**Aim of the exercise**.
Output range, inclusive: from the line containing "have hTsplit : ∀" to the line containing "have hDζ : D (ζ : G) = 0 := by". Restate those lines from the data below word for word and only those.

**Provided information**.
import Summits.HodgeConjecture.HodgeConjecture.Theorems.F0P3XiLocalFamilyOfRecord
import Summits.HodgeConjecture.HodgeConjecture.Theorems.F0P3XiUnramSplitInstance
import Literature.NumberTheory.Automorphic.LocalUnitaryIntegralLevelCongr
import Literature.NumberTheory.GaloisRepresentations.HeckeCharacterRamificationProofs
import HarnessLib

/-!
# THE ξ-LOCAL FAMILY OF RECORD `packFin₀ ξ` of the T5 kit `𝔠₀` (II): law `XiUnram` — its unramified member is admissible and `K_v`-spherical with its
# eigencharacter off a FINITE set `ramOfRecord ξ` (Rogawski §12.2, §13.1, §13.7; Tate's Lemma 3.2.1)

Cell `hodgecm-mathlib`, F0∕P3 «U3-mult», crux H413 (`stmt-HodgeConjecture-24833`), rung 4, PLAN.F0P3g4 §24 Z7 (β) ∕ ADDENDUM 1 §28.3 ∕ RULING (V24)(c)
(F0P3-p01 (g7)).  DEF LANE: ONE definition (`ramOfRecord`) + theorems; no instance, no notation, no named fact, no `sorry`.  Part (I) =
`Theorems/F0P3XiLocalFamilyOfRecord.lean` (`xiFamilyOfRecord`, law `xiFamilyFin`).  At ED. 4: `ram₀ ξ ⊇ ramOfRecord … ξ`, `tXi₀ ξ v :=` the normalised class
character of `(packFin₀ ξ v).πn`, law `xiUnram` ((V11)(ii)) := `xiUnram_xiFamilyOfRecord` — UNCONDITIONAL.

CONTENTS.
* §1 `eventually_forall_apply_localUnits_eq_one` — Tate's Lemma 3.2.1 for a continuous character of a SUBGROUP `T ≤ 𝕀_K` (★ `tendsto_localUnits_integer` +
  ★ `eq_one_of_norm_pow_sub_one_le`): `η` is trivial on `T ∩ ⟨𝒪_wˣ⟩_w` for a.e. `w`.
* §2 non-split bridges to ★ p817292 ∕ p817760's `Valued.v` hypotheses: (B1) `semilocalComponent_eq_one_of_forall_isUnramifiedAt` (`μ_v` from `μ.IsUnramifiedAt w`,
  `w ∣ v`); (B2) `valued_apply_eq_one_of_mem_normOneUnits`, `coe_locTorusIncl_eq_localUnits`, **`eventually_torusLocalComponent_eq_one`** — at a.e. NON-SPLIT `v`
  the local component `η_v` of a continuous character `η` of the adelic norm-one torus IS TRIVIAL (`T(L⁺_v)` is compact, cf. ★ `torusLocalComponent_eq_one_of_spherical`).
* §3 `isAdmissible_isSpherical_πn_xiFamilyOfRecord_of_nonsplit ∕ _of_split ∕ _of_good`, `xiUnram_xiFamilyOfRecord_of_good` (pin-(ii) currency ★
  `IrrClass.IsSphericalWith K_v μ (μ(K_v)⁻¹ tr πⁿ)` for any Haar `μ`; split side ★ p817781, non-split side ★ p817760 + ★ p818229).
* §4 `finite_setOf_not_good`; the definition **`ramOfRecord ξ : Finset`**; `good_of_not_mem_ramOfRecord`; **`xiUnram_xiFamilyOfRecord (hv : v ∉ ramOfRecord ξ)`**
  and `eventually_xiUnram_xiFamilyOfRecord`.

References: [Rogawski1990] §4.5 p. 45, §12.2 pp. 173–174, §13.1 p. 199, §13.7 p. 206, §14.2 pp. 232–233; [CartierCorvallis1979] §III.3, §IV.1 Thm. 4.1 ∕ Cor. 4.1;
[TateThesis1967] §2.3, Lemma 3.2.1, §4.3; [PlatonovRapinchuk1994] §5.1, §6.2; [Jacobowitz1962] Thm. 3.1; [CasselsFrohlichANT1967] Ch. VII Prop. 1.2.
HC_CM is proved only modulo the printed citations until rung 0 closes.
-/

set_option autoImplicit false
set_option linter.dupNamespace false
import Mathlib.Analysis.Calculus.InverseFunctionTheorem.ContDiff
import Mathlib.Analysis.Calculus.ContDiff.RCLike
import Mathlib.LinearAlgebra.FiniteDimensional.Lemmas
import Mathlib.Topology.Algebra.Module.FiniteDimension
import HarnessLib

/-!
# NE7LocalSlice — THE LOCAL SLICE THEOREM FROM AN INFINITESIMALLY FREE ACTION (abstract, finite-dimensional): `A : 𝔊 × S → S` of class `C²` at `0` with `A 0 = 0`, `∂_Φ A(0) = id`
# (the identity element acts trivially to first order … exactly: `A(0,Φ) = Φ`), and `D := ∂_ζ A(0) : 𝔊 → S`; for a subspace `𝔊₁ ≤ 𝔊` on which `D` is injective and a complement `Σ`
# of `D(𝔊₁)` in `S`, the map `(ζ, σ) ↦ A(ζ, σ)` is a local `C²` diffeomorphism `𝔊₁ × Σ ≅ S` at `0`: every `Φ` near `0` is `A(ξ(Φ), σ(Φ))` with `ξ, σ` of class `C²`, zero at `0`,
# uniquely near `0` — with `A(ζ,Φ) = coord((chart_W Φ)^{exp ζ})` (✓ `NE7GaugeActionChart`, `D = −∇_W`) this is the gauge slice of the C¹ rung (ROAD-G114 §7 (P3))

Cell `pub-balaban`, rung (B)+1 sub-cell t4, lineage `b2b-balaban-t4-ne7-p1` (CRUX PROVER NE7 #1 = OWNER of BINDER row NE7), generation 114.  Memo `t4/b2b-balaban-t4-ne7-p1-g114/ROAD-G114.md` §7.
THE ARGUMENT.  `DΞ(0)(ζ̇, σ̇) = Dζ̇ + σ̇`; injective since `D(𝔊₁) ⊓ Σ = ⊥` and `D` is injective on `𝔊₁`; `dim 𝔊₁ + dim Σ = dim D(𝔊₁) + dim Σ = dim S` (`IsCompl`); Mathlib's `C^n` inverse function theorem.
WHAT ([folklore]; 0 def, 0 sorry).  **`local_slice`**.
HONEST FRAMING (page 1): abstract finite-dimensional calculus; nothing of Bałaban's; NOT NE7, NOT NE3; spine 0∕9; finite T⁴ rung (B)+1 — NOT infinite volume, NOT mass gap, NOT BetaPertH, NOT Clay.
-/

set_option autoImplicit false

open scoped Topology
open Set Filter Metric Module

namespace Summit.QuantumFields.BalabanUV.T4Continuum.NE7LocalSlice

variable {G S : Type*} [NormedAddCommGroup G] [NormedSpace ℝ G] [FiniteDimensional ℝ G] [NormedAddCommGroup S] [NormedSpace ℝ S] [FiniteDimensional ℝ S]

set_option maxHeartbeats 800000 in
/-- **THE LOCAL SLICE THEOREM (abstract).**  `A : G × S → S` `C²` at `0`, `A 0 = 0`, with `(fderiv A 0) ∘ inr = id`; `D := (fderiv A 0) ∘ inl`; `G₁ ≤ G` with `D` injective on `G₁`; `Σ ≤ S` with
`IsCompl (G₁.map D) Σ`.  THEN `∃ ξ : S → G₁, σ : S → Σ`, both `C²` at `0` and zero at `0`, with `∀ᶠ Φ, A (ξ Φ, σ Φ) = Φ` and `∀ᶠ q : G₁ × Σ, (ξ (A (q.1, q.2)), σ (A (q.1, q.2))) = q`. [folklore] -/
theorem local_slice {A : G × S → S} (hAc : ContDiffAt ℝ 2 A 0) (hA0 : A 0 = 0)
    (hAΦ : (fderiv ℝ A 0).comp (ContinuousLinearMap.inr ℝ G S) = ContinuousLinearMap.id ℝ S)
    (G₁ : Submodule ℝ G) (Sg : Submodule ℝ S)
    (hinj : ∀ ζ ∈ G₁, ((fderiv ℝ A 0).comp (ContinuousLinearMap.inl ℝ G S)) ζ = 0 → ζ = 0)
    (hcompl : IsCompl (G₁.map (((fderiv ℝ A 0).comp (ContinuousLinearMap.inl ℝ G S) : G →L[ℝ] S) : G →ₗ[ℝ] S)) Sg) :
    ∃ (ξ : S → ↥G₁) (σ : S → ↥Sg), ContDiffAt ℝ 2 ξ 0 ∧ ContDiffAt ℝ 2 σ 0 ∧ ξ 0 = 0 ∧ σ 0 = 0 ∧
      (∀ᶠ Φ : S in 𝓝 0, A ((ξ Φ : G), (σ Φ : S)) = Φ) ∧
      (∀ᶠ q : ↥G₁ × ↥Sg in 𝓝 0, ξ (A ((q.1 : G), (q.2 : S))) = q.1 ∧ σ (A ((q.1 : G), (q.2 : S))) = q.2) := by
  haveI : CompleteSpace (↥G₁ × ↥Sg) := FiniteDimensional.complete ℝ _
  set T : G × S →L[ℝ] S := fderiv ℝ A 0 with hT
  set D : G →L[ℝ] S := T.comp (ContinuousLinearMap.inl ℝ G S) with hD
  have hAd : HasFDerivAt A T 0 := (hAc.differentiableAt (by norm_num)).hasFDerivAt
  -- `Ξ(ζ, σ) = A(ζ, σ)` on `G₁ × Σ`
  set ι : ↥G₁ × ↥Sg →L[ℝ] G × S := G₁.subtypeL.prodMap Sg.subtypeL with hι
  set Ξ : ↥G₁ × ↥Sg → S := fun q => A (ι q) with hΞ
  have hΞq : ∀ q : ↥G₁ × ↥Sg, Ξ q = A ((q.1 : G), (q.2 : S)) := fun q => rfl
  have hΞc : ContDiffAt ℝ 2 Ξ 0 := by
    have h : ContDiffAt ℝ 2 A (ι 0) := by rw [map_zero]; exact hAc
    exact h.comp 0 ι.contDiff.contDiffAt
  have hΞd : HasFDerivAt Ξ (T.comp ι) 0 := by
    have h : HasFDerivAt A T (ι 0) := by rw [map_zero]; exact hAd
    exact h.comp 0 ι.hasFDerivAt
  -- `T(ζ̇, σ̇) = D ζ̇ + σ̇`
  have hTsplit : ∀ (ζ : G) (s : S), T (ζ, s) = D ζ + s := by
    intro ζ s
    have e1 : ((ζ, s) : G × S) = (ContinuousLinearMap.inl ℝ G S) ζ + (ContinuousLinearMap.inr ℝ G S) s := by simp
    have e2 : T ((ContinuousLinearMap.inr ℝ G S) s) = s := by
      have h := congrArg (fun L : S →L[ℝ] S => L s) hAΦ
      simpa using h
    rw [e1, map_add, e2]
    rfl
  -- injectivity of the differential
  have hΞinj : Function.Injective (T.comp ι) := by
    refine (injective_iff_map_eq_zero _).mpr fun q hq => ?_
    obtain ⟨ζ, s⟩ := q
    have hq' : D (ζ : G) + (s : S) = 0 := by rw [← hTsplit]; exact hq
    have hDmem : D (ζ : G) ∈ G₁.map (D : G →ₗ[ℝ] S) := ⟨ζ, ζ.2, rfl⟩
    have hsmem : (s : S) ∈ Sg := s.2
    -- `D ζ = -s ∈ map ⊓ Σ = ⊥`
    have hDζ : D (ζ : G) = 0 := by
      have hneg : D (ζ : G) = -(s : S) := eq_neg_of_add_eq_zero_left hq'
      have hin : D (ζ : G) ∈ G₁.map (D : G →ₗ[ℝ] S) ⊓ Sg := ⟨hDmem, by rw [hneg]; exact Sg.neg_mem hsmem⟩
      rw [hcompl.inf_eq_bot, Submodule.mem_bot] at hin
      exact hin
    have hζ : (ζ : G) = 0 := hinj _ ζ.2 hDζ
    have hs : (s : S) = 0 := by rw [hDζ, zero_add] at hq'; exact hq'
    have hζ' : ζ = 0 := Subtype.ext (by simpa using hζ)
    have hs' : s = 0 := Subtype.ext (by simpa using hs)
    simp [hζ', hs']
  -- dimension count
  have hdim : finrank ℝ (↥G₁ × ↥Sg) = finrank ℝ S := by
    have h1 := Submodule.finrank_add_eq_of_isCompl hcompl
    have h2 : finrank ℝ ↥(G₁.map (D : G →ₗ[ℝ] S)) = finrank ℝ ↥G₁ := by
      have hinj' : Function.Injective ((D : G →ₗ[ℝ] S).domRestrict G₁) := by
        refine (injective_iff_map_eq_zero _).mpr fun ζ hζ => ?_
        exact Subtype.ext (hinj _ ζ.2 (by simpa using hζ))
      rw [← LinearMap.range_domRestrict, LinearMap.finrank_range_of_inj hinj']
    rw [Module.finrank_prod, ← h2]
    exact h1
  set eL : (↥G₁ × ↥Sg) ≃ₗ[ℝ] S := LinearMap.linearEquivOfInjective ((T.comp ι : ↥G₁ × ↥Sg →L[ℝ] S) : ↥G₁ × ↥Sg →ₗ[ℝ] S) hΞinj hdim with heL
  set e : (↥G₁ × ↥Sg) ≃L[ℝ] S := eL.toContinuousLinearEquiv with he
  have hecoe : (e : ↥G₁ × ↥Sg →L[ℝ] S) = T.comp ι := by
    ext q
    · rfl
    · rfl
  have hΞe : HasFDerivAt Ξ (e : ↥G₁ × ↥Sg →L[ℝ] S) 0 := by rw [hecoe]; exact hΞd
  -- the inverse function theorem
  have hs := hΞc.hasStrictFDerivAt' hΞe two_ne_zero
  have hΞ0 : Ξ 0 = 0 := by simp [hΞ, hA0]
  set inv := hs.localInverse Ξ e 0 with hinv
  have hinvc : ContDiffAt ℝ 2 inv (Ξ 0) := hΞc.to_localInverse hΞe two_ne_zero
  rw [hΞ0] at hinvc
  have hleft : ∀ᶠ q : ↥G₁ × ↥Sg in 𝓝 0, inv (Ξ q) = q := hs.eventually_left_inverse
  have hright : ∀ᶠ Φ : S in 𝓝 0, Ξ (inv Φ) = Φ := by have h := hs.eventually_right_inverse; rwa [hΞ0] at h
  have hinv0 : inv 0 = 0 := by have := hs.localInverse_apply_image; rwa [hΞ0] at this
  refine ⟨fun Φ => (inv Φ).1, fun Φ => (inv Φ).2, contDiffAt_fst.comp 0 hinvc, contDiffAt_snd.comp 0 hinvc, by simp [hinv0], by simp [hinv0], ?_, ?_⟩
  · filter_upwards [hright] with Φ hΦ
    rw [← hΞq]; exact hΦ
  · filter_upwards [hleft] with q hq
    rw [← hΞq, hq]
    exact ⟨rfl, rfl⟩

end Summit.QuantumFields.BalabanUV.T4Continuum.NE7LocalSlice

**Answer space**.
  have hTsplit : ∀ (ζ : G) (s : S), T (ζ, s) = D ζ + s := by
    intro ζ s
    have e1 : ((ζ, s) : G × S) = (ContinuousLinearMap.inl ℝ G S) ζ + (ContinuousLinearMap.inr ℝ G S) s := by simp
    have e2 : T ((ContinuousLinearMap.inr ℝ G S) s) = s := by
      have h := congrArg (fun L : S →L[ℝ] S => L s) hAΦ
      simpa using h
    rw [e1, map_add, e2]
    rfl
  -- injectivity of the differential
  have hΞinj : Function.Injective (T.comp ι) := by
    refine (injective_iff_map_eq_zero _).mpr fun q hq => ?_
    obtain ⟨ζ, s⟩ := q
    have hq' : D (ζ : G) + (s : S) = 0 := by rw [← hTsplit]; exact hq
    have hDmem : D (ζ : G) ∈ G₁.map (D : G →ₗ[ℝ] S) := ⟨ζ, ζ.2, rfl⟩
    have hsmem : (s : S) ∈ Sg := s.2
    -- `D ζ = -s ∈ map ⊓ Σ = ⊥`
    have hDζ : D (ζ : G) = 0 := by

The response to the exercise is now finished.